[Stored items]
[Start of Attachment]

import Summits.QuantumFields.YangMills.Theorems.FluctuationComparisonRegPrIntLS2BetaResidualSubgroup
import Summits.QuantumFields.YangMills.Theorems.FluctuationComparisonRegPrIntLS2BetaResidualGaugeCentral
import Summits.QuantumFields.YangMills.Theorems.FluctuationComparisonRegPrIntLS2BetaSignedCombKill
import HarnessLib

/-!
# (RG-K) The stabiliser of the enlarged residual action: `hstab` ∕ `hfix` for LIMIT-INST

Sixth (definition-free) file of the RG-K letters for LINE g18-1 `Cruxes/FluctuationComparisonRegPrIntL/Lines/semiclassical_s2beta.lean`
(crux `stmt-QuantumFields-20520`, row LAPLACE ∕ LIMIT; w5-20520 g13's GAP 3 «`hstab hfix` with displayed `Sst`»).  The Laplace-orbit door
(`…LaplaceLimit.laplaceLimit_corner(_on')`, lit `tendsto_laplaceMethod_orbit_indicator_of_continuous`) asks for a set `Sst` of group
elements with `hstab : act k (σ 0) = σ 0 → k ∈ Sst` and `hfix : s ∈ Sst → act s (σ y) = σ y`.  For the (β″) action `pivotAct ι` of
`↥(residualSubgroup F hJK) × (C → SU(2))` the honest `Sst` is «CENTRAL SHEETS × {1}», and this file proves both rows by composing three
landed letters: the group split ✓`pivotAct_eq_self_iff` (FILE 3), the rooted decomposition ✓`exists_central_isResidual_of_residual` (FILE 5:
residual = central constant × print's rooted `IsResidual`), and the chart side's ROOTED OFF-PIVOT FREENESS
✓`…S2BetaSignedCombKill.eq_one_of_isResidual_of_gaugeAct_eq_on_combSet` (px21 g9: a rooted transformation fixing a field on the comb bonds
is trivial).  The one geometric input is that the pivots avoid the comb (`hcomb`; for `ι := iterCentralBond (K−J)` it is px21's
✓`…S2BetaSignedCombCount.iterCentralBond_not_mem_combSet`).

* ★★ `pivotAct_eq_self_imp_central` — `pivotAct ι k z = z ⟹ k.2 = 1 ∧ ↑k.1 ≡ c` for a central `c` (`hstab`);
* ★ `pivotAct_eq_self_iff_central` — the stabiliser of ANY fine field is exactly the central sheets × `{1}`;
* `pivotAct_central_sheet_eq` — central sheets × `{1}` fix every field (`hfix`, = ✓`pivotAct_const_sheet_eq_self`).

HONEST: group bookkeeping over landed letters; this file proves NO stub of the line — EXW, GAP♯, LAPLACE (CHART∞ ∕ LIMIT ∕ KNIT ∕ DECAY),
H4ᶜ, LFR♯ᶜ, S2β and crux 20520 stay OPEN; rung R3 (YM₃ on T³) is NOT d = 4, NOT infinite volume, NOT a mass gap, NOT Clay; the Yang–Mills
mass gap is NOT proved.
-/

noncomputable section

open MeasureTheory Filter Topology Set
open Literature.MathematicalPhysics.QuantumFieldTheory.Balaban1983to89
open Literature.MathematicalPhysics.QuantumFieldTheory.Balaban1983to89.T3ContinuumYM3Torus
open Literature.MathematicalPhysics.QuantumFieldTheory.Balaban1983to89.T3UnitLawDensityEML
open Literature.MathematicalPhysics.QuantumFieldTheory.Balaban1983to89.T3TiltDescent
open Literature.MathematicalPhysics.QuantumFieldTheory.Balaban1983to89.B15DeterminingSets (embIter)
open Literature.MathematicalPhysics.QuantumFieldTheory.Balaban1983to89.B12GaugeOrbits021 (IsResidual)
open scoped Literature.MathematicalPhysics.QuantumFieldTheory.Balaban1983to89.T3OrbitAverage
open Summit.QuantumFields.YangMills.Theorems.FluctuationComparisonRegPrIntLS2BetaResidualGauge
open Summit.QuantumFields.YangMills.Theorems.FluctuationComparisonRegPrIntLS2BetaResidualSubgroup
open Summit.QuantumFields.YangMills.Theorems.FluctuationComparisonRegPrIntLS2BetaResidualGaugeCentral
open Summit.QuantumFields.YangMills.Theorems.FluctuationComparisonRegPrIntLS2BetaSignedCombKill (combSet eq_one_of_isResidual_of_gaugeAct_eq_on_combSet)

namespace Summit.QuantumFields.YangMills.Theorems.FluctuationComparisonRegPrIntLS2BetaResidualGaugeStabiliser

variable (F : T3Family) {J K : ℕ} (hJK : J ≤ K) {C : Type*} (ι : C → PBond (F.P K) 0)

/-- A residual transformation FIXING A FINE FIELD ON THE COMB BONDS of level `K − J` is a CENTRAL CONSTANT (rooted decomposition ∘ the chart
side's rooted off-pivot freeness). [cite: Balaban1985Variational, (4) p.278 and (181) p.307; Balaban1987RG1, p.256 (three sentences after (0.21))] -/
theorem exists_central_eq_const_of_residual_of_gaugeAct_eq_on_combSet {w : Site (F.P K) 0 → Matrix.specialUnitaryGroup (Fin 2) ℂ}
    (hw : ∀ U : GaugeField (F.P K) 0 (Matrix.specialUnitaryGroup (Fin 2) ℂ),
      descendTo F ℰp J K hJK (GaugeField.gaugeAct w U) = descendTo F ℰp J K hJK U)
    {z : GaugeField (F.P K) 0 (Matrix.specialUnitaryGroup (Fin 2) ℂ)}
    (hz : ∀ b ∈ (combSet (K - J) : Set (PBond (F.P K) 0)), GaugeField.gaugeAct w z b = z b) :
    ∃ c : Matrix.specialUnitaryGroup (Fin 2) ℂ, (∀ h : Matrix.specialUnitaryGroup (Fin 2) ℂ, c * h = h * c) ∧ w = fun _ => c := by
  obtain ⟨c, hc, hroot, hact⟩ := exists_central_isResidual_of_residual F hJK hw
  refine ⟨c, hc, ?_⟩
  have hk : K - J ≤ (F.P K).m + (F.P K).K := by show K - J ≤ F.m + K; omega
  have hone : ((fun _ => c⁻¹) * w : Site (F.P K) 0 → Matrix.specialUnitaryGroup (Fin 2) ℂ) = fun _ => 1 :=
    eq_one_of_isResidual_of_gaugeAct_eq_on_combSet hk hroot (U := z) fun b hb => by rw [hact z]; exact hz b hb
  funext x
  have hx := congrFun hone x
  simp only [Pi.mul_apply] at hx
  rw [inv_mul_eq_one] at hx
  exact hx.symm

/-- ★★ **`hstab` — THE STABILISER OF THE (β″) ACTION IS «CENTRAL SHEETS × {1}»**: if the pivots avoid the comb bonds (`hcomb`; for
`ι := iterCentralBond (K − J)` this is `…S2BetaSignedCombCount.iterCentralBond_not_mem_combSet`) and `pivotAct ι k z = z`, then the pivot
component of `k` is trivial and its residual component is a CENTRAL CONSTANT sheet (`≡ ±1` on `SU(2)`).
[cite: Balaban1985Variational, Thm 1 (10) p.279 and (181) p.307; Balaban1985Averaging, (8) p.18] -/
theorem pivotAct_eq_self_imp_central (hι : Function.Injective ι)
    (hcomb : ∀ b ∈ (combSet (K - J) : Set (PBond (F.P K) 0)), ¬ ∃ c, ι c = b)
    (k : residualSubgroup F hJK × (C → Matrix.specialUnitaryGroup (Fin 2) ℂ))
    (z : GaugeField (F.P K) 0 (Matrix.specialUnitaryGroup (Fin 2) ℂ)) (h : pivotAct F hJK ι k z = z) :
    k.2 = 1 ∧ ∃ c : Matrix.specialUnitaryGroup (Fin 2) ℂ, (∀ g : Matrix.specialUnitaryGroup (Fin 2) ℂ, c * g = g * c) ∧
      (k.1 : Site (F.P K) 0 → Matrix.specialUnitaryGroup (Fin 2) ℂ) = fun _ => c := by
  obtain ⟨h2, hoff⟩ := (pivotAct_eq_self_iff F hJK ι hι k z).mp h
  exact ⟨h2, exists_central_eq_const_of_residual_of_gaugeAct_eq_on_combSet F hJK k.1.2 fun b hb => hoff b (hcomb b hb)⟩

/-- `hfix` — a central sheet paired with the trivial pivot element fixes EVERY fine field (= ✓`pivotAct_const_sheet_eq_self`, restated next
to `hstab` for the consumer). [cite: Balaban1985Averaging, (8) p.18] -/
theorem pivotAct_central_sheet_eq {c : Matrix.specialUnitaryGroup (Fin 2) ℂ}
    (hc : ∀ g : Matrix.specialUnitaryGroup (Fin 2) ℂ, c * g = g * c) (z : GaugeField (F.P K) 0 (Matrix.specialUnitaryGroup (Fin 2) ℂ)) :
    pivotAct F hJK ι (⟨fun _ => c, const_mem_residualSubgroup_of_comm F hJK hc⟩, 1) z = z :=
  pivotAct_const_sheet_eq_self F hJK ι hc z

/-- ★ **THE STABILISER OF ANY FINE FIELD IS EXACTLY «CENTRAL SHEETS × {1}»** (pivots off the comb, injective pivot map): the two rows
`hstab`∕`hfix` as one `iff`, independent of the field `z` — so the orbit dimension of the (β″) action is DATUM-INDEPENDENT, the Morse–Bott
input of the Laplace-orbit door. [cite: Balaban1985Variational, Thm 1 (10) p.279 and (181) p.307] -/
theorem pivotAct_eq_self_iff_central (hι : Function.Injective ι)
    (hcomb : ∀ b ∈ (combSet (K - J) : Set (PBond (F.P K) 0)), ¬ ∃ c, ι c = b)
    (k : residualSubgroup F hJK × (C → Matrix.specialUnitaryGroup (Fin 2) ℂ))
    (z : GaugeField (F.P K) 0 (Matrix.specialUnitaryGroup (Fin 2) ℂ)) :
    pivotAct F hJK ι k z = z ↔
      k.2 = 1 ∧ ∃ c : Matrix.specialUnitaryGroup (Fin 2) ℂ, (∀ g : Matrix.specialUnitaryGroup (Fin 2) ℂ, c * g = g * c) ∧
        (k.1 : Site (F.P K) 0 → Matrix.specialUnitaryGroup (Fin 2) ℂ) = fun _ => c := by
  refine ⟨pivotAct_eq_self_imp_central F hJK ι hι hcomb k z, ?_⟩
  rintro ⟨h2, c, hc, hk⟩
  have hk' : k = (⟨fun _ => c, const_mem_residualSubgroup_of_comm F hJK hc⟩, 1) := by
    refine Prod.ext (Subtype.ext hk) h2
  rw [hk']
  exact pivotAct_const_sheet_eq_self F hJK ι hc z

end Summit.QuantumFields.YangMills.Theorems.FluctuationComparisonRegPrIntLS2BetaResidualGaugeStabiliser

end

[End of Attachment]
[Start of Attachment]

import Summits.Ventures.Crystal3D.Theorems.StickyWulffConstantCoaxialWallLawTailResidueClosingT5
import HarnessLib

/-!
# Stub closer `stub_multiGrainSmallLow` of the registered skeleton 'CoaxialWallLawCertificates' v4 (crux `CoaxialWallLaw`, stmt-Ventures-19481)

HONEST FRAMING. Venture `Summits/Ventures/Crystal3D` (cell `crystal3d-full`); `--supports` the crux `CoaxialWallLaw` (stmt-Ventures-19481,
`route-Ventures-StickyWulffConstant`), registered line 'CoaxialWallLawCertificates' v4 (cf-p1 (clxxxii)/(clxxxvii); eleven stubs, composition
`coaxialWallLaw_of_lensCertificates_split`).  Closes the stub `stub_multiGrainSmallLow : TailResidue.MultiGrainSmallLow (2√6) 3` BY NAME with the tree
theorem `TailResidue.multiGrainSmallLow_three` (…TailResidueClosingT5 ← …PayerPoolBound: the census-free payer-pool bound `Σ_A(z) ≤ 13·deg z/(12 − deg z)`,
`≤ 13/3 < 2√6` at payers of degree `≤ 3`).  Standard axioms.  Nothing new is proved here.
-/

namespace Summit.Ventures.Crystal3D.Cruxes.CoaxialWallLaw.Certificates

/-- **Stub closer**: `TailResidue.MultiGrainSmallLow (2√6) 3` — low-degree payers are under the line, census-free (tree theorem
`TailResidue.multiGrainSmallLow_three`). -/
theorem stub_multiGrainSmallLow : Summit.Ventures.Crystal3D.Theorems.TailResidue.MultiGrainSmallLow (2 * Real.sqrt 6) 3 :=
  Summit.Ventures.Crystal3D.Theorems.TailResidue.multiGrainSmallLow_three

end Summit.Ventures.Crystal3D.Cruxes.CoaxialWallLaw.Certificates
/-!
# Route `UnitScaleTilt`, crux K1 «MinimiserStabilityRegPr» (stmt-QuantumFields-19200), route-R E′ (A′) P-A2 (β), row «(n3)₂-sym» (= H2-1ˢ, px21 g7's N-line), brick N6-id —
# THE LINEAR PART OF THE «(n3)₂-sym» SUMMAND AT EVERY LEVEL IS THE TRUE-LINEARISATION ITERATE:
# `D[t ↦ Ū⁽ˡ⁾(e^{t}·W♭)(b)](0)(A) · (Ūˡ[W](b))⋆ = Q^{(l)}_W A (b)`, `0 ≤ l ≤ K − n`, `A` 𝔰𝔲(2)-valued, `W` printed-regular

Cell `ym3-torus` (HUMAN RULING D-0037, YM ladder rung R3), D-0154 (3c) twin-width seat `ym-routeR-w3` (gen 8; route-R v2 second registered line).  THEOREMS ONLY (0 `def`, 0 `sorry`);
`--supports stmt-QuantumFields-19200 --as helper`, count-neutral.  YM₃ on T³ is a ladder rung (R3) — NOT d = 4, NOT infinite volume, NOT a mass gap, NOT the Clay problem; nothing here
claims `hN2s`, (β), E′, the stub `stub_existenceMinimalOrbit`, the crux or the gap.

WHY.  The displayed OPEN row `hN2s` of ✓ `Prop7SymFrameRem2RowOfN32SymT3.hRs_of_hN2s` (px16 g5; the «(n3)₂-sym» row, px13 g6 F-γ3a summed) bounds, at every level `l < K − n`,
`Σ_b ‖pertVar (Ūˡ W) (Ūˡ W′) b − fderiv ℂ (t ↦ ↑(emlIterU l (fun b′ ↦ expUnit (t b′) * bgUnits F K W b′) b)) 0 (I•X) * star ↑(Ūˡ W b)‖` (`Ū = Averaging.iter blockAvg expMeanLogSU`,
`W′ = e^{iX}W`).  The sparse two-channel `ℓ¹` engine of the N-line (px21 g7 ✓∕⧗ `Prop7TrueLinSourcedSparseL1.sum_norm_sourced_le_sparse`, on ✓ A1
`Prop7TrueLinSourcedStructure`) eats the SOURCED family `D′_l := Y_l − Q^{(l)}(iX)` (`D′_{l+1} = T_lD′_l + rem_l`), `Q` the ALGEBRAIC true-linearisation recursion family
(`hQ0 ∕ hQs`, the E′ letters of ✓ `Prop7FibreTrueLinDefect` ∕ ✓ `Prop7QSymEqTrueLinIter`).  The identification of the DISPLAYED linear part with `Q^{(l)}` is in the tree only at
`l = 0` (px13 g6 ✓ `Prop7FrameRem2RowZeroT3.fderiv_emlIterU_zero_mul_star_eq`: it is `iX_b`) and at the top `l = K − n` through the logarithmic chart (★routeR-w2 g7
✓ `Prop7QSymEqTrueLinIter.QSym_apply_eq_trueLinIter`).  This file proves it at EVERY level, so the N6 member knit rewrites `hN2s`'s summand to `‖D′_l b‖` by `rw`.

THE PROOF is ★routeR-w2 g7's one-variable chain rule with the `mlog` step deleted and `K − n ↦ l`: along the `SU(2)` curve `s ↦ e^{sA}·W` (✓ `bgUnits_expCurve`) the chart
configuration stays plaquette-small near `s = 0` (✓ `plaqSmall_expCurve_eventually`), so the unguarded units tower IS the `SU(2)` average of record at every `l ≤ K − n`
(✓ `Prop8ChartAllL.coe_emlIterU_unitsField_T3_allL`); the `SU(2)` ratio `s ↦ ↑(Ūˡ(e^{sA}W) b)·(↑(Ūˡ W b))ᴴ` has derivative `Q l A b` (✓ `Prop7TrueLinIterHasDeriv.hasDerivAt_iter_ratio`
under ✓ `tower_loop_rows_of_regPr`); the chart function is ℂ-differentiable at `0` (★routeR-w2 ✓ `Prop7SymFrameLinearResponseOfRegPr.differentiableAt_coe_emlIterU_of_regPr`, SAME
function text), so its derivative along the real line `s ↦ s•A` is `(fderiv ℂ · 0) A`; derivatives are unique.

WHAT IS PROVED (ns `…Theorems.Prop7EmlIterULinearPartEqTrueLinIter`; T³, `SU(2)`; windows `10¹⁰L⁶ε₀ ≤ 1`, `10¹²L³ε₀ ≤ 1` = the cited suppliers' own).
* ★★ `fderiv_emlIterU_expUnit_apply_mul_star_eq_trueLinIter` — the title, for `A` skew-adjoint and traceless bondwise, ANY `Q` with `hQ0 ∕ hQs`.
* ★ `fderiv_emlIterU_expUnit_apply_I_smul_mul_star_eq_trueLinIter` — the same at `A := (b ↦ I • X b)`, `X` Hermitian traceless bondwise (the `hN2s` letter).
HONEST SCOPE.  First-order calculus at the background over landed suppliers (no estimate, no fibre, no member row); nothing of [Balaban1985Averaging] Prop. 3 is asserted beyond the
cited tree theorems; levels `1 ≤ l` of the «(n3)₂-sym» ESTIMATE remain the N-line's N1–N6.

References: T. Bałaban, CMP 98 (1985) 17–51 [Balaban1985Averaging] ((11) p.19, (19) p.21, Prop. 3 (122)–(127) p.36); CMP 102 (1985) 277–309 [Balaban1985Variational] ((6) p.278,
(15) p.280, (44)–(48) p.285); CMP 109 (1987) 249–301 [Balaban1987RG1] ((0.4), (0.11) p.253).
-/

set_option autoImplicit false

[End of Attachment]

> **The problem**: Check each line of the records for "Summits" and copy the ones that contain it.

> **Response to this exercise**:
import Summits.QuantumFields.YangMills.Theorems.FluctuationComparisonRegPrIntLS2BetaResidualSubgroup
import Summits.QuantumFields.YangMills.Theorems.FluctuationComparisonRegPrIntLS2BetaResidualGaugeCentral
import Summits.QuantumFields.YangMills.Theorems.FluctuationComparisonRegPrIntLS2BetaSignedCombKill
import Summits.Ventures.Crystal3D.Theorems.StickyWulffConstantCoaxialWallLawTailResidueClosingT5
HONEST FRAMING. Venture `Summits/Ventures/Crystal3D` (cell `crystal3d-full`); `--supports` the crux `CoaxialWallLaw` (stmt-Ventures-19481,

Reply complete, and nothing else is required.